Plaque vulnerability may not only be determined by plaque structure. There are a variety of markers of systemic inflammation, including hsCRP, soluble adhesion molecules,and circulating bacterial endotoxin, that have also been proposed as determinants of plaque vulnerability. Another speaker on Sunday, Dr. Paul Ridker, Brigham and Women’s Hospital, Harvard Medical School, Boston, Massachusetts,will focus on hsCRP, which not only appears to be a risk factor for plaque vulnerability but a treatable risk factor of cardiovascular disease. He may refer to JUPITER (Justification for the Use of Statins in Primary Prevention: An Intervention Trial Evaluating Rosuvastatin), a multinational, double-blind, placebo-controlled trial that randomized individuals with low LDL-C levels but elevated hsCRP to rosuvastatin 20 mg or placebo. The study was stopped early due to the large relative benefit in the active treatment arm.

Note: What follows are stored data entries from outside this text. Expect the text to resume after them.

/-!
# FLOOR-0 P2 — ROAD δ corollary: «the non-trivial class is not spherical, a.e.» for EVERY family of local splittings and EVERY
# character of the centre (crux item stmt-HodgeConjecture-24833 `HCCMUnconditional.H413`; NSI ★ `F0P2gStubNSINontrivialClassNotSpherical`)

Cell hodgecm-mathlib (D-0151), FLOOR 0, programme P2; seat B-p18 (g24) (self-placed small row, P2 bus 2026-08-31T07:07Z).  THEOREMS ONLY (no `def`,
no instance, no notation, no named fact, no `sorry`); imports no `Cruxes/…/Lines` module.

In ★ `F0P2gStubNSIOfCore.stubNSI_of_core` (NSI modulo (CORE′)) the splitting family `chiLocalSplittingsD … ε` and the centre character
`localCharOfCenter … χ.1 v` enter ONLY as the arguments `𝓢`, `χ₁` of the generic lemmas ★ `F0P2gStubNSILocalLemmas.exists_ne_zero_fixed_of_isSpherical_coinv`
∕ `forall_implementer_eigen_of_fixed`, and (CORE′) ★ `UnitaryGroup.eq_zero_of_forall_implementer_eigen_of_odd` (p813770, the integral uncertainty
principle of `UnitaryGroupOddLineNoIntegralEigenvector`) is SPLITTING-FREE.  Hence, UNCONDITIONALLY and for EVERY restricted family of local splittings
`𝓢` of `U(diag dV ⊗ (ε))` over `ι_v` and EVERY character `χ₁` of the centre `U((ε))(L⁺_v) = L_v¹`:

* `locF_eq_one_of_isSpherical_rep_of_smul_eq` — at a place `v` of `L⁺` unramified in `L`, NON-SPLIT, with `2`, `δ²`, all `dV i` units and `ψ_v` of
  conductor `𝒪_v`: if the `χ₁`-coinvariant quotient of `ω_{𝓢,v}` restricted along `k ↦ k ⊗ 1` has a `U(diag dV)(𝒪_v)`-spherical line then `[ε]_v = 1`;
* **`eventually_locF_eq_one_of_isSpherical_rep`** — at all but finitely many `v` (a cofinite set INDEPENDENT of `ε`, `𝓢`, `χ₁`), for every `ε`, `𝓢`, `χ₁`:
  spherical ⇒ `[ε]_v = 1` (split places by ★ `isSquare_of_smul_ne`).

So Liu's local theta type `X_v(μ, ε, χ)` has no hyperspecial line at a.e. `v` with `[ε]_v ≠ 1` for ANY normalisation of the oscillator splitting
(`muLocalSplittings`, `chiLocalSplittingsD`, GR's `splittingOf`, …) — the form a re-normalised consumer (E3♭'s DICTn, P3b's 13.1.3 (d) row) cites without
re-running road δ.  `--supports stmt-HodgeConjecture-24833 --as helper`.  HONEST LABEL: nothing printed is discharged; HC_CM is proved only modulo the
printed citations until rung 0 closes.

## References
* [GelbartRogawski1991] S. Gelbart, J. Rogawski, Invent. Math. 105 (1991): Lem. 5.1.2 p. 466, p. 467 L25–27; §3.1 Prop. 3.1.1 p. 455, Remark p. 457
  (two splittings differ by a character).
* [HarrisKudlaSweet1996] M. Harris, S. Kudla, W. Sweet, J. AMS 9 (1996): Thm. 6.1, §1 (1.14)–(1.15).
* [Omeara1963] O. T. O'Meara, *Introduction to Quadratic Forms* (1963): §63C Example 63:16.
-/

set_option autoImplicit false
-- the mandated namespace has the single-problem summit's repeated segment (`HodgeConjecture.HodgeConjecture`)
set_option linter.dupNamespace false

noncomputable section

open NumberField MeasureTheory IsDedekindDomain Set
open scoped Matrix Kronecker ComplexOrder NNReal

namespace Summit.HodgeConjecture.HodgeConjecture.Cruxes.H413.F0P2gNSIAnySplitting

open Literature.NumberTheory Literature.NumberTheory.Automorphic Literature.NumberTheory.Automorphic.UnitaryGroup
open Literature.NumberTheory.Automorphic.Liu2021 Literature.NumberTheory.Automorphic.Liu2021.Def411WeilCarriers
open Literature.NumberTheory.GelbartRogawski1991 Literature.NumberTheory.GelbartRogawski1991.UnitaryDualPair
open Literature.NumberTheory.GelbartRogawski1991.UnitaryDualPair.WeilCoinv
open Literature.NumberTheory.GelbartRogawski1991.UnitaryDualPair.LocalSplitting
open Literature.NumberTheory.QuadraticForms
open Literature.NumberTheory.GaloisRepresentations.IsNonarchimedeanLocalField
open Literature.RepresentationTheory Literature.RepresentationTheory.HeisenbergGroup
open Summit.HodgeConjecture.HodgeConjecture.Cruxes.H413.F0P2gStubNSILocalLemmas
open Summit.HodgeConjecture.HodgeConjecture.Cruxes.H413.F0P2gStubNSIOfCore

variable (L : Type) [Field L] [NumberField L] [IsCMField L]

/-- **the inert place step, for ANY splitting family `𝓢` and ANY centre character `χ₁` (unconditional)**: at a place `v` of `L⁺` unramified in `L`,
non-split (`c • w = w` for a place `w ∣ v`), with `2`, `δ²` and all `dV i` units and `ψ_v` of conductor `𝒪_v`: a `U(diag dV)(𝒪_v)`-spherical line of the
`χ₁`-coinvariant quotient of `ω_{𝓢,v}` (restricted along `k ↦ k ⊗ 1`) forces `[ε]_v = 1`.  (§2 of ★ `F0P2gStubNSILocalLemmas` lifts the line to a non-zero
Schwartz–Bruhat function fixed by the integral `ω_{𝓢,v}(u ⊗ 1)`, hence an eigenvector of every implementer of the integral `ι_v(k)`; were `[ε]_v ≠ 1`,
`ord_v ε` would be odd and (CORE′) ★ `UnitaryGroup.eq_zero_of_forall_implementer_eigen_of_odd` kills it.)
[cite: GelbartRogawski1991, Lem 5.1.2 p. 466, p. 467] [cite: HarrisKudlaSweet1996, Thm 6.1] [cite: Omeara1963, §63C Example 63:16] -/
theorem locF_eq_one_of_isSpherical_rep_of_smul_eq {n' : ℕ} (e₁ : Fin 3 × Fin 1 ≃ Fin n') (dV : Fin 3 → L)
    (hdV : ∀ i, IsCMField.complexConj L (dV i) = dV i) (hdV0 : ∀ i, dV i ≠ 0) (ε : (↥(maximalRealSubfield L))ˣ)
    (𝓢 : FinLocalSplittings (↥(maximalRealSubfield L)) L (IsCMField.complexConj L) n' (complexConj_imagUnit L) (imagUnit_ne_zero L) (imagUnit_mul_self L)
      (gram (↥(maximalRealSubfield L)) e₁ (realDiagonal L dV hdV) (TW (↥(maximalRealSubfield L)) ε))
      (isSymm_gram (↥(maximalRealSubfield L)) e₁ (realDiagonal_isSymm L dV hdV) (isSymm_TW (↥(maximalRealSubfield L)) ε))
      (J := Matrix.reindex e₁ e₁ (Matrix.diagonal dV ⊗ₖ JW (↥(maximalRealSubfield L)) L ε))
      (reindex_kronecker_eq_gram_map (↥(maximalRealSubfield L)) L e₁ (realDiagonal_map L dV hdV).symm (JW_eq (↥(maximalRealSubfield L)) L ε)))
    (v : HeightOneSpectrum (𝓞 ↥(maximalRealSubfield L)))
    (hunr : Algebra.IsUnramifiedIn (𝓞 L) v.asIdeal) (h2v : Valued.v (2 : v.adicCompletion ↥(maximalRealSubfield L)) = 1)
    (hdv : Valued.v (algebraMap (↥(maximalRealSubfield L)) (v.adicCompletion ↥(maximalRealSubfield L)) (imagUnitSq L)) = 1)
    (hψ : (adeleAddCharAt (↥(maximalRealSubfield L)) v).HasConductorExp 0)
    (hdVv : ∀ i, Valued.v (algebraMap (↥(maximalRealSubfield L)) (v.adicCompletion ↥(maximalRealSubfield L))
      (⟨dV i, (IsCMField.complexConj_eq_self_iff (K := L) (dV i)).1 (hdV i)⟩ : ↥(maximalRealSubfield L))) = 1)
    (w : PlacesOver L v) (hw : IsCMField.complexConj L • w.1 = w.1) (χ₁ : localPi L (IsCMField.complexConj L) 1 (JW (↥(maximalRealSubfield L)) L ε) v →* ℂˣ)
    (hsph : Representation.IsSpherical
      ((show Representation ℂ (localPi L (IsCMField.complexConj L) 3 (Matrix.diagonal dV) v) _ from
        (TwistedCoinv.rep χ₁ (𝓢.omegaLoc v)
          (commute_omegaLoc_localCenter (↥(maximalRealSubfield L)) L (IsCMField.complexConj L) 3 e₁ (Matrix.diagonal dV)
            (JW (↥(maximalRealSubfield L)) L ε) (complexConj_imagUnit L) (imagUnit_ne_zero L) (imagUnit_mul_self L)
            (realDiagonal_isSymm L dV hdV) (isSymm_TW (↥(maximalRealSubfield L)) ε) (realDiagonal_map L dV hdV).symm
            (JW_eq (↥(maximalRealSubfield L)) L ε) (JW_apply_ne_zero (↥(maximalRealSubfield L)) L ε) 𝓢 v)).comp
          (UnitaryGroup.localLineInl L (IsCMField.complexConj L) 3 e₁ (Matrix.diagonal dV) (JW (↥(maximalRealSubfield L)) L ε) v)))
      (localInt L (IsCMField.complexConj L) 3 (Matrix.diagonal dV) v)) :
    locF (↥(maximalRealSubfield L)) (imagUnitSq L) ε v = 1 := by
  have hc1 : IsCMField.complexConj L ≠ 1 := IsCMField.complexConj_ne_one L
  have hE : IsField (UnitaryGroup.LocalRing L v) := LocalRing.isField_of_smul_eq (IsCMField.complexConj L) hc1 w hw
  have hcoe : ((imagUnitSq L : ↥(maximalRealSubfield L)) : v.adicCompletion ↥(maximalRealSubfield L)) = algebraMap (↥(maximalRealSubfield L)) (v.adicCompletion ↥(maximalRealSubfield L)) (imagUnitSq L) := rfl
  have hnsq : ¬ IsSquare (algebraMap (↥(maximalRealSubfield L)) (v.adicCompletion ↥(maximalRealSubfield L)) (imagUnitSq L)) := by
    rintro ⟨r, hr⟩
    rw [← hcoe] at hr
    exact mul_self_ne_d_of_isField L (IsCMField.complexConj L) (complexConj_imagUnit L) (imagUnit_ne_zero L)
      (imagUnit_mul_self L) v hE r hr.symm
  by_contra hne
  have hodd := odd_log_valued_of_locF_ne_one L hunr hnsq hne
  obtain ⟨f, hf0, hf⟩ := exists_ne_zero_fixed_of_isSpherical_coinv (↥(maximalRealSubfield L)) L (IsCMField.complexConj L) 3 e₁
    (Matrix.diagonal dV) (JW (↥(maximalRealSubfield L)) L ε) (complexConj_imagUnit L) (imagUnit_ne_zero L) (imagUnit_mul_self L)
    (realDiagonal_isSymm L dV hdV) (isSymm_TW (↥(maximalRealSubfield L)) ε) (realDiagonal_map L dV hdV).symm
    (JW_eq (↥(maximalRealSubfield L)) L ε) (JW_apply_ne_zero (↥(maximalRealSubfield L)) L ε) 𝓢 v χ₁ hsph
  have heig := forall_implementer_eigen_of_fixed (↥(maximalRealSubfield L)) L (IsCMField.complexConj L) 3 e₁ (Matrix.diagonal dV)
    (JW (↥(maximalRealSubfield L)) L ε) (complexConj_imagUnit L) (imagUnit_ne_zero L) (imagUnit_mul_self L)
    (realDiagonal_isSymm L dV hdV) (isSymm_TW (↥(maximalRealSubfield L)) ε) (realDiagonal_map L dV hdV).symm
    (JW_eq (↥(maximalRealSubfield L)) L ε) (JW_apply_ne_zero (↥(maximalRealSubfield L)) L ε) 𝓢
    (isUnit_det_realDiagonal L dV hdV hdV0) (isUnit_det_TW (↥(maximalRealSubfield L)) ε) v f hf
  have h2' : normAbs (v.adicCompletion ↥(maximalRealSubfield L)) (2 : v.adicCompletion ↥(maximalRealSubfield L)) = 1 := by
    rw [normAbs_eq_inv_zpow_of_valued_eq v (n := 0) (by rw [h2v, WithZero.exp_zero]), neg_zero, zpow_zero]
  have hdv' : normAbs (v.adicCompletion ↥(maximalRealSubfield L)) (algebraMap (↥(maximalRealSubfield L)) (v.adicCompletion ↥(maximalRealSubfield L)) (imagUnitSq L)) = 1 := by
    rw [normAbs_eq_inv_zpow_of_valued_eq v (n := 0) (by rw [hdv, WithZero.exp_zero]), neg_zero, zpow_zero]
  have hε0 : Valued.v (algebraMap (↥(maximalRealSubfield L)) (v.adicCompletion ↥(maximalRealSubfield L)) (ε : ↥(maximalRealSubfield L))) ≠ 0 :=
    (Valuation.ne_zero_iff _).2 ((map_ne_zero _).2 ε.ne_zero)
  have hm : ∀ i : Fin n', normAbs (v.adicCompletion ↥(maximalRealSubfield L)) (algebraMap (↥(maximalRealSubfield L)) (v.adicCompletion ↥(maximalRealSubfield L))
      ((⟨dV (e₁.symm i).1, (IsCMField.complexConj_eq_self_iff (K := L) _).1 (hdV _)⟩ : ↥(maximalRealSubfield L)) * (ε : ↥(maximalRealSubfield L)))) =
        ((residueFieldCard (v.adicCompletion ↥(maximalRealSubfield L)) : ℝ≥0)⁻¹) ^
          (-WithZero.log (Valued.v (algebraMap (↥(maximalRealSubfield L)) (v.adicCompletion ↥(maximalRealSubfield L)) (ε : ↥(maximalRealSubfield L))))) := fun i =>
    normAbs_eq_inv_zpow_of_valued_eq v (by rw [map_mul, map_mul, hdVv, one_mul, WithZero.exp_log hε0])
  exact hf0 (UnitaryGroup.eq_zero_of_forall_implementer_eigen_of_odd L (IsCMField.complexConj L) n'
    (Matrix.reindex e₁ e₁ (Matrix.diagonal dV ⊗ₖ JW (↥(maximalRealSubfield L)) L ε)) v (complexConj_imagUnit L) (imagUnit_ne_zero L) (imagUnit_mul_self L)
    (gram (↥(maximalRealSubfield L)) e₁ (realDiagonal L dV hdV) (TW (↥(maximalRealSubfield L)) ε))
    (isSymm_gram (↥(maximalRealSubfield L)) e₁ (realDiagonal_isSymm L dV hdV) (isSymm_TW (↥(maximalRealSubfield L)) ε))
    (reindex_kronecker_eq_gram_map (↥(maximalRealSubfield L)) L e₁ (realDiagonal_map L dV hdV).symm (JW_eq (↥(maximalRealSubfield L)) L ε))
    _ (gram_realDiagonal_TW_eq_diagonal L e₁ dV hdV ε) (e₁ (0, 0)) (e₁ (1, 0)) (equiv_apply_ne e₁) hE h2' hdv' hψ
    _ hm hodd.neg f heig)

“There is abundant evidence that hsCRP is an important marker of risk that adds prognostic information at all levels of LDL-C, at all levels of the metabolic syndrome, and at all levels of the Framingham Risk Score,” states Dr. Ridker. “The evidence that CRP is treatable may allow us to build on the benefits we have already observed with statins.”

The ability to screen patients for a vulnerable plaque maybe particularly important for altering therapies in patients determined to be at high risk. For example, one approach maybe to intensify lipid lowering even among those who are already at current treatment goals based on the evidence of persistent risk. Another might be to select a statin or a regimen specifically aimed at reducing hsCRP. These types of concepts will be addressed by Dr. Marc Pfeffer, who is also affiliated with Brigham and Women’s Hospital. His task is to define the concept of preventative cardiology based on current knowledge and on where the science is heading.

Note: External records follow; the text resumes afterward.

/-! ### §3. The records — six of the fourteen ctp-sel3/1.1 target documents of record here (`T1 = 340186p1` first), the other eight in `CasselsTatePairingRecordsB.lean`

Each record: `BSD(E,3)` for the named curve from `hGZK` + the displayed certificate binders (see the
module docstring for their status); the kernel decides `Δ ≠ 0`, Kraus minimality of Cremona's model and
the irreducibility witness of §2. NOTHING IS BOOKED by these theorems (referee R106.7; engines R-281(d)). -/
/-- **`BSD(E,3)` for `340186p1` from the CTP-on-Sel³ certificate shape** (`N = 340186`; Cremona model
`[1, 0, 0, -13183358, -18680240740]`; `3 ∤ N`: GOOD ORDINARY at `3`; `ρ̄_{E,3}` irreducible, NOT surjective, normaliser-of-split-Cartan
type `3Ns` — class X10b; analytic rank `0`; `#Ш_an = 9` (`ord₃ = 2`); census: T1 — the one flag-free OPEN X10b pair below 5·10⁵ (c₂ = c₁₁ = 3: no printed Heegner-index bound is sharp); census row "340186p1 OPEN"). Displayed binders:
`hGZK`; `r_an = 0`, `ord₃ #Ш_an = 2` (Cremona / engines); `hcard` = the exact `3`-descent line
`dim_𝔽₃ Sel^(3)(E/ℚ) = 2` (two engines, T2-BATCH-G10); the pairing binders = the ctp-sel3/1.1 TARGET
document `ctp_cert_340186p1.json` of `HOME/b2b-bsdres-x10/g10/ctp-sel3/certs/` (route A's matrix `G = [0 −1; 1 0]`,
alternating, rank `2`; VERIFIER B UNREAD at the time of writing — R-281(d) queue; referee R106.7 governs
booking). Kernel-decided here: `Δ ≠ 0`, global minimality (Kraus), `E[3]` irreducible (`ℓ = 13`,
`#Ẽ(𝔽_{13}) = 8`, `a_{13} = 6`). Per pair; books nothing.
[cite: Miller2011LMS, Def. 1.1] [cite: FisherNewton2014, Thm. 1.3] [cite: Cremona2006, Table 1 (Cremona label 340186p1)] -/
theorem bsdp_t340186p1 (hGZK : rank_eq_analyticRank_of_analyticRank_le_one)
    (W : WeierstrassCurve ℚ) (hW : W = ⟨1, 0, 0, -13183358, -18680240740⟩)
    (hr : W.analyticRank = 0) (hcard : Nat.card (W.selmerGroup (3 : ℤ)) = 9)
    {Q : Type*} [AddCommGroup Q] (B : W.sha →+ W.sha →+ Q) {x₁ x₂ : W.sha}
    (hx₁ : 3 • x₁ = 0) (hx₂ : 3 • x₂ = 0)
    (h₁₁ : B x₁ x₁ = 0) (h₂₂ : B x₂ x₂ = 0) (h₁₂ : B x₁ x₂ ≠ 0) (h₂₁ : B x₂ x₁ ≠ 0)
    {q : ℚ} (hq : shaAn W = (q : ℂ)) (hv : padicValRat 3 q = 2) : BSDp W 3 := by
  subst hW
  have hE := isElliptic_of_discOf_ne_zero 1 0 0 (-13183358) (-18680240740) (by decide +kernel)
  have hM := isGloballyMinimal_of_krausCriterion_bounded₂ 1 0 0 (-13183358) (-18680240740) (by decide +kernel)
    (by decide +kernel) (by decide +kernel)
  haveI : Fact (Nat.Prime 13) := ⟨by norm_num⟩
  exact @bsdp_three_of_ainvs_of_ctpGram hGZK 1 0 0 (-13183358) (-18680240740) _ hE hM
    (@integralModelInt_eq_of_map_eq _ hM _ (map_mk_int _ _ _ _ _)) 13 8 _ (by decide) (by decide +kernel)
    card_t340186p1_13 (by decide +kernel) hr hcard Q _ B x₁ x₂ hx₁ hx₂ h₁₁ h₂₂ h₁₂ h₂₁ q hq hv

/-- **`BSD(E,3)` for `10082b1` from the CTP-on-Sel³ certificate shape** (`N = 10082`; Cremona model
`[1, 0, 1, -708366, -227675928]`; `3 ∤ N`: GOOD ORDINARY at `3`; `ρ̄_{E,3}` irreducible, NOT surjective, normaliser-of-split-Cartan
type `3Ns` — class X10b; analytic rank `0`; `#Ш_an = 9` (`ord₃ = 2`); census: Cha-certified under flag Miller11-Thm54-Cha-case). Displayed binders:
`hGZK`; `r_an = 0`, `ord₃ #Ш_an = 2` (Cremona / engines); `hcard` = the exact `3`-descent line
`dim_𝔽₃ Sel^(3)(E/ℚ) = 2` (two engines, T2-BATCH-G10); the pairing binders = the ctp-sel3/1.1 TARGET
document `ctp_cert_10082b1.json` of `HOME/b2b-bsdres-x10/g10/ctp-sel3/certs/` (route A's matrix `G = [0 1; −1 0]`,
alternating, rank `2`; VERIFIER B UNREAD at the time of writing — R-281(d) queue; referee R106.7 governs
booking). Kernel-decided here: `Δ ≠ 0`, global minimality (Kraus), `E[3]` irreducible (`ℓ = 7`,
`#Ẽ(𝔽_{7}) = 5`, `a_{7} = 3`). Per pair; books nothing.
[cite: Miller2011LMS, Def. 1.1] [cite: FisherNewton2014, Thm. 1.3] [cite: Cremona2006, Table 1 (Cremona label 10082b1)] -/
theorem bsdp_t10082b1 (hGZK : rank_eq_analyticRank_of_analyticRank_le_one)
    (W : WeierstrassCurve ℚ) (hW : W = ⟨1, 0, 1, -708366, -227675928⟩)
    (hr : W.analyticRank = 0) (hcard : Nat.card (W.selmerGroup (3 : ℤ)) = 9)
    {Q : Type*} [AddCommGroup Q] (B : W.sha →+ W.sha →+ Q) {x₁ x₂ : W.sha}
    (hx₁ : 3 • x₁ = 0) (hx₂ : 3 • x₂ = 0)
    (h₁₁ : B x₁ x₁ = 0) (h₂₂ : B x₂ x₂ = 0) (h₁₂ : B x₁ x₂ ≠ 0) (h₂₁ : B x₂ x₁ ≠ 0)
    {q : ℚ} (hq : shaAn W = (q : ℂ)) (hv : padicValRat 3 q = 2) : BSDp W 3 := by
  subst hW
  have hE := isElliptic_of_discOf_ne_zero 1 0 1 (-708366) (-227675928) (by decide +kernel)
  have hM := isGloballyMinimal_of_krausCriterion_bounded₂ 1 0 1 (-708366) (-227675928) (by decide +kernel)
    (by decide +kernel) (by decide +kernel)
  haveI : Fact (Nat.Prime 7) := ⟨by norm_num⟩
  exact @bsdp_three_of_ainvs_of_ctpGram hGZK 1 0 1 (-708366) (-227675928) _ hE hM
    (@integralModelInt_eq_of_map_eq _ hM _ (map_mk_int _ _ _ _ _)) 7 5 _ (by decide) (by decide +kernel)
    card_t10082b1_7 (by decide +kernel) hr hcard Q _ B x₁ x₂ hx₁ hx₂ h₁₁ h₂₂ h₁₂ h₂₁ q hq hv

One of the directions appears to be a far more individualized approach to risk management. While treatment guidelines are currently based on population-based studies,there is increasing potential for very precise risk assessment in the individual, a concept that might be characterized as the vulnerable patient. In addition to risk factors, including potential growth in the number of genetic anomalies that predict events, patient risk may be increasingly based on the interrelated concept of vulnerable plaque and vulnerable blood. The vulnerable plaque on imaging will be defined by structural and biological features that predict risk of rupture. The vulnerable blood will be defined by assays of risk markers,including LDL, hsCRP, and other markers, such as increased coagulability. According to Dr. Ridker, the time has already come for hsCRP.

“I would now argue that we also need to measure CRP along with LDL-C in secondary prevention, if we are going to do a better job managing our patients. If we have a simple and inexpensive blood test that can tell us how to get the right dose of the right drug to the right patient, I think that we should use it. That is exactly what is going on here for hsCRP,”Dr. Ridker observes.

Summary

The progress in understanding plaque vulnerability makes the Sunday morning symposium one of the most interesting of this year’s CCC. Progress in defining plaque vulnerability may permit far more detailed risk analysis and more precise methodology for defining which patients are at risk and what steps should be taken to prevent clinical events. Although plaque vulnerability may help define new therapeutic targets, it may also permit clinicians to employ current therapies,including statins, with more precise goals.